If a “manifest public sinner” shows even the slightest sign of repentance, he is eligible for a Catholic funeral, Morlino said.

He noted that when pro-abortion Sen. Ted Kennedy received a Catholic funeral, many faithful in his diocese were scandalized. Kennedy definitely was a manifest public sinner. But Morlino said he assumes the churchmen involved with the funeral knew something he didn’t about Kennedy showing signs of repentance.

The Code of Canon Law says that three conditions must be met for someone to be denied a Catholic funeral: he must be a manifest public sinner, he must have shown no signs of repentance, and giving him a Catholic funeral would cause scandal to the faithful.

“The slightest sign of repentance means they get a Catholic funeral,” said Morlino. He noted repentance is the end goal for everyone.

Morlino also lamented that people wrongly think he doesn’t care about those with same-sex attraction.

“I feel terrible about that,” he said.

Morlino also clarified why if a person who entered a public same-sex union is given a Catholic funeral, his partner is not allowed to do a reading at the service or be mentioned as surviving him.

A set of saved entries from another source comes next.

import Mathlib
import Literature.GroupTheory.CombinatorialGroupTheory.SignedHurwitzAction
import Literature.GroupTheory.CombinatorialGroupTheory.SignedHurwitzStabilisation
import Summits.SmoothPoincare4.SmoothPoincare4.Theses.ConvexBisection
import Summits.SmoothPoincare4.SmoothPoincare4.Theorems.ConvexBisectionAcyclicBisectionExistsStubSortBiSpan
import Summits.SmoothPoincare4.SmoothPoincare4.Theorems.ConvexBisectionAcyclicBisectionExistsStubReductionLift
import Summits.SmoothPoincare4.SmoothPoincare4.Theorems.ConvexBisectionAcyclicBisectionExistsStubExchange
import Summits.SmoothPoincare4.SmoothPoincare4.Theorems.ConvexBisectionAcyclicBisectionExistsStubReachInvariants
import Summits.SmoothPoincare4.SmoothPoincare4.Theorems.ConvexBisectionAcyclicBisectionExistsStubGlueWitness
import Summits.SmoothPoincare4.SmoothPoincare4.Theorems.ConvexBisectionAcyclicBisectionExistsStubIsotopyRegluing
import Summits.SmoothPoincare4.SmoothPoincare4.Theorems.ConvexBisectionAcyclicBisectionExistsStubContactoPlanes
import Summits.SmoothPoincare4.SmoothPoincare4.Theorems.ConvexBisectionAcyclicBisectionExistsStubGirouxGray
import Summits.SmoothPoincare4.SmoothPoincare4.Theorems.ConvexBisectionAcyclicBisectionExistsStubNiceSplitting
import Summits.SmoothPoincare4.SmoothPoincare4.Theorems.AcyclicBisectionExists.Negative.TwistedDoubles
import Summits.SmoothPoincare4.SmoothPoincare4.Theorems.AcyclicBisectionExists.Negative.OneSided
import Literature.Topology.FourManifolds.Gluing
import Literature.Topology.FourManifolds.HandlebodySplitting
import Literature.Topology.FourManifolds.NiceMorseFunctionsProofs
import Literature.Topology.FourManifolds.MorseExistence
import Literature.Topology.FourManifolds.HomotopyS4CompactProofs
import Literature.Geometry.Symplectic.PlanarContactBoundary
import Literature.Geometry.Symplectic.GirouxContactPath
import Literature.Geometry.Symplectic.GirouxContactPathProofs
import Literature.Topology.FourManifolds.Handles
import Literature.Geometry.Symplectic.SteinDomain
import Literature.AlgebraicTopology.SingularHomology.SingularChains
import Literature.Topology.FourManifolds.HomotopyS4OrientableProofs
import Literature.Topology.FourManifolds.LefschetzHandlebody
import Literature.Topology.FourManifolds.SmoothOrientation
import Literature.GroupTheory.CombinatorialGroupTheory.SignedHurwitzTravel
import Literature.GroupTheory.CombinatorialGroupTheory.SignedHurwitzExchange
import Summits.SmoothPoincare4.SmoothPoincare4.Theorems.ConvexBisectionAcyclicBisectionExistsMultiAttachmentAcyclic
import Summits.SmoothPoincare4.SmoothPoincare4.Theorems.ConvexBisectionAcyclicBisectionExistsCountsLength
import Summits.SmoothPoincare4.SmoothPoincare4.Theorems.ConvexBisectionAcyclicBisectionExistsCountsSpan
import Summits.SmoothPoincare4.SmoothPoincare4.Theorems.ConvexBisectionAcyclicBisectionExistsSteinRealisationReduction
import Summits.SmoothPoincare4.SmoothPoincare4.Theorems.ConvexBisectionAcyclicBisectionExistsStabRebuildReduction
import Summits.SmoothPoincare4.SmoothPoincare4.Theorems.ConvexBisectionAcyclicBisectionExistsBeltPageClause
import Summits.SmoothPoincare4.SmoothPoincare4.Theorems.ConvexBisectionAcyclicBisectionExistsT3AssemblyClosedK
import Summits.SmoothPoincare4.SmoothPoincare4.Theorems.ConvexBisectionAcyclicBisectionExistsHgapTwisting
import HarnessLib
import HarnessLib.Audit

It would lead Catholics into sin, he said, by giving them the impression same-sex unions are okay or would at the very least lead to them “getting them all confused.” Catholics have a right “not to be confused,” he added.

Morlino also briefly weighed in on the unfolding drama surrounding the U.S. Catholic bishops’ sacking of Father Thomas Weinandy as a consultant after he published a letter he wrote to Pope Francis raising concerns about the “confusion” that is a hallmark of his papacy.

“Father Weinandy is an extremely reputable scholar and in fact, a friend of mine,” Morlino told Arroyo. “A very good theologian and a friend of mine, truth be told. I cannot make judgments about Father Weinandy and his relationship to the USCCB because I am far away from all of that.”

Morlino chuckled at the assertion from dissenting Catholics that he’s not “welcoming” and should be removed by Pope Francis.

“I wake up every morning convinced that ‘God’s will’ will be done for the world and my life that day,” he said. “And knowing that. I just proceed with serenity and a good smile.”